The following rule will alert if the newly introduced code ("diff: add") matches the given regex ((WebSocket|\.listen\(|http\.request|socket\.io).*
) except if it matches EventListener\.
. The rule will only check code if the file name matches .*\.(hx|js)$
(hs or js file extension).
--- #!js_network_listen
extends: base
diff: add
line:
- match: (WebSocket|\.listen\(|http\.request|socket\.io).*
- except: EventListener\.
file:
- match: .*\.(hx|js)$
The following rule will alert if there were any changes within any method (line starts with "def") containing the string "auth" or "login" in any .py file except those which's filename contain the string "test":
extends: base
diff: any
line:
- match: \s+def.*(auth|login).*
file:
- match: .*\.py$
- except: .*test.*
To detect possibly exploitable XSS attacks it is important to know if the matching line is within a script tag or not.
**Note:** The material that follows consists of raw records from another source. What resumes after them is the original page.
import Literature.NumberTheory.Automorphic.KimExteriorSquareGL4
import HarnessLib

/-!
# Kim's exterior square `GL₄ → GL₆`: companion lemmas (all proved, no new fact)

Topic `Literature/NumberTheory/Automorphic`; companions to the named fact
`Kim2003_exteriorSquare_GL4` and the operation `wedgeTwoParams` of `KimExteriorSquareGL4.lean`
(Kim, J. Amer. Math. Soc. 16 (2003), Thm. A p. 139 = Thm. 5.3.1 p. 165 [`Kim2002`]), filed as
the debt-`0` follow-up suggested in the review of p41450 (work item `wi-12123`, route item
`WedgeSquareDescent` = `stmt-Langlands-3799` of `K3KugaSatakeDescent`):

* `wedgeTwoParams_four` — the `n = 4 ↦ 6` expansion `∧²{a,b,c,d} = {ad, ac, bd, cd, bc, ab}`;
* `wedgeTwoParams_map_mul` — scaling/twisting compatibility `∧²(c • α) = c² • ∧²α` (the `|det|^s`
  reduction recorded in the module docstring of `KimExteriorSquareGL4.lean`);
* `Kim2003_exteriorSquare_GL4.hasSatakeParamAt_of_decomposition_one` — **a one-term isobaric
  decomposition is a cuspidal exterior square**: if the isobaric clause of the fact holds for `π`
  with a single cuspidal `σ` on `GL₆` (`k = 1`), then `σ` carries the parameters `∧² t_{π,v}` at
  almost every `v` (inputs: uniqueness of Satake parameters `hasSatakeParamAt_unique` and
  unramifiedness a.e. `hasSatakeParamAt_cofinite`, both named facts of `AutomorphicRepsGL.lean`
  proved for every datum in `AutomorphicRepsGLSatakeFlathProofs.lean` as `…_holds`, taken here
  as hypotheses to keep the imports light) — the form in which a CUSPIDAL `∧²π` is consumed,
  e.g. by `cuspidal_descent_cyclic`;
* `isobaricClause_one_iff` — the `Fin 1` bookkeeping turning the fact's clause into the one-term
  hypothesis of the previous lemma.
-/

noncomputable section

open scoped Classical
open NumberField IsDedekindDomain Filter

namespace Literature.NumberTheory.Automorphic

/-! ### More on `wedgeTwoParams` -/

/-- The case `n = 4 ↦ 6`: `∧²{a, b, c, d} = {ad, ac, bd, cd, bc, ab}` (as multisets the order is
immaterial) — the six Satake parameters `{αᵢαⱼ}_{i<j}` of `∧²π_v`. [cite: Kim2002, §1 (Introduction)] -/
theorem wedgeTwoParams_four (a b c d : ℂ) :
    wedgeTwoParams ({a, b, c, d} : Multiset ℂ) = {a * d, a * c, b * d, c * d, b * c, a * b} := by
  simp [wedgeTwoParams, Multiset.powersetCard_cons, Multiset.powersetCard_one]

/-- **Scaling (twisting) compatibility**: `∧²(c • α) = c² • ∧²α`, i.e. twisting `π` by a
character with value `c` at `ϖ_v` twists `∧²π` by its square (used for the `|det|^s` reduction
from arbitrary to unitary central character). [folklore] -/
theorem wedgeTwoParams_map_mul (c : ℂ) (α : Multiset ℂ) :
    wedgeTwoParams (α.map (c * ·)) = (wedgeTwoParams α).map (c ^ 2 * ·) := by
  rw [wedgeTwoParams, wedgeTwoParams, Multiset.powersetCard_map, Multiset.map_map,
    Multiset.map_map]
  refine Multiset.map_congr rfl fun t ht ↦ ?_
  have hcard : Multiset.card t = 2 := (Multiset.mem_powersetCard.1 ht).2
  simp only [Function.comp_apply]
  rw [Multiset.prod_map_mul, Multiset.map_const', Multiset.prod_replicate, hcard, Multiset.map_id']

/-! ### One-term decompositions are cuspidal exterior squares -/

section OneTerm

variable {F : Type} [Field F] [NumberField F]

/-- **A one-term isobaric decomposition is a cuspidal exterior square.** Let `P` be a weak
exterior square of `π` (`t_{P,v} = ∧² t_{π,v}` a.e., first clause of `Kim2003_exteriorSquare_GL4`)
and `σ` a cuspidal datum on `GL₆` with `t_{σ,v} = β ⇒ t_{P,v} = β` a.e. (the isobaric clause with
`k = 1`). If Satake parameters of `P` are unique (`hasSatakeParamAt_unique`, Flath) and `σ` has
Satake parameters a.e. (`hasSatakeParamAt_cofinite`), then `t_{σ,v} = ∧² t_{π,v}` for almost all
`v`: the cuspidal `σ` IS `∧²π` in the a.e.-Satake sense. [folklore] -/
theorem Kim2003_exteriorSquare_GL4.hasSatakeParamAt_of_decomposition_one
    {h4 : isCompact_glFiniteIntegralLevel 4 F} {h6 : isCompact_glFiniteIntegralLevel 6 F}
    {π : CuspidalAutomorphicRepData 4 F h4} {P : AutomorphicRepData (AutomorphyDatum.gl 6 F h6)}
    {σ : CuspidalAutomorphicRepData 6 F h6}
    (huniq : P.hasSatakeParamAt_unique) (hcof : σ.1.hasSatakeParamAt_cofinite)
    (hP : ∀ᶠ v : HeightOneSpectrum (𝓞 F) in Filter.cofinite, ∀ α : Multiset ℂ,
      π.1.HasSatakeParamAt v α → P.HasSatakeParamAt v (wedgeTwoParams α))
    (hdec : ∀ᶠ v : HeightOneSpectrum (𝓞 F) in Filter.cofinite, ∀ β : Multiset ℂ,
      σ.1.HasSatakeParamAt v β → P.HasSatakeParamAt v β) :
    ∀ᶠ v : HeightOneSpectrum (𝓞 F) in Filter.cofinite, ∀ α : Multiset ℂ,
      π.1.HasSatakeParamAt v α → σ.1.HasSatakeParamAt v (wedgeTwoParams α) := by
  filter_upwards [hP, hcof, hdec] with v hv₁ hv₂ hv₃ α hα
  obtain ⟨β, hβ⟩ := hv₂
  have hβα : β = wedgeTwoParams α := huniq (hv₃ β hβ) (hv₁ α hα)
  exact hβα ▸ hβ

/-- The isobaric clause of `Kim2003_exteriorSquare_GL4` for a family indexed by `Fin 1` is the
one-term hypothesis `hdec` of `hasSatakeParamAt_of_decomposition_one` (bookkeeping:
`∑ i : Fin 1, β i = β 0`). [folklore] -/
theorem isobaricClause_one_iff {m : Fin 1 → ℕ} {hm : ∀ i, isCompact_glFiniteIntegralLevel (m i) F}
    {h6 : isCompact_glFiniteIntegralLevel 6 F}
    (σ : (i : Fin 1) → CuspidalAutomorphicRepData (m i) F (hm i))
    (P : AutomorphicRepData (AutomorphyDatum.gl 6 F h6))
    (v : HeightOneSpectrum (𝓞 F)) :
    (∀ β : Fin 1 → Multiset ℂ, (∀ i, (σ i).1.HasSatakeParamAt v (β i)) →
        P.HasSatakeParamAt v (∑ i, β i)) ↔
      ∀ β : Multiset ℂ, (σ 0).1.HasSatakeParamAt v β → P.HasSatakeParamAt v β := by
  constructor
  · intro H β hβ
    simpa using H (fun _ ↦ β) (fun i ↦ by rwa [Fin.fin_one_eq_zero i])
  · intro H β hβ
    simpa using H (β 0) (hβ 0)

end OneTerm

end Literature.NumberTheory.Automorphic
The reason is simple: some frameworks do decent job in escaping strings in template files, however within a script tag the default escaping might not be enough. The following rule will alert if the added line contains {{SOMETHING except urlencode}}. In django the double curly brackets refer to a template variable, which if comes from a user supplied input proper escaping would be cruicial:
--- #!django_inscripttags
extends: base
diff: add
line:
- match: "{{((?!urlencode).)+}}"
inscripttag: true
This file is used to store the status between each run so Repoguard knows which commits to check and does not alert on the same change twice.
[project dir]
\- core (core files)
\- etc (configuration files)
\- rules (rule files)
\- tests (unit tests)
\- repoguard.py (repoguard executable)
\- repominer.py (repominer executable)
\- guardserver (the repoguard UI and backend API)
We run it periodically every 10 minutes and also every hour with the --refresh
option (which fetches new repositories
from Github). The alerts are sent to ElasticSearch and then an internal tool creates Trac tickets from them but
for a long time we received the alerts via email which was a feasible workflow as well.
Extend or fine-tune the ruleset, improve the code or the documentation and send a pull request! Tests are highly appreciated.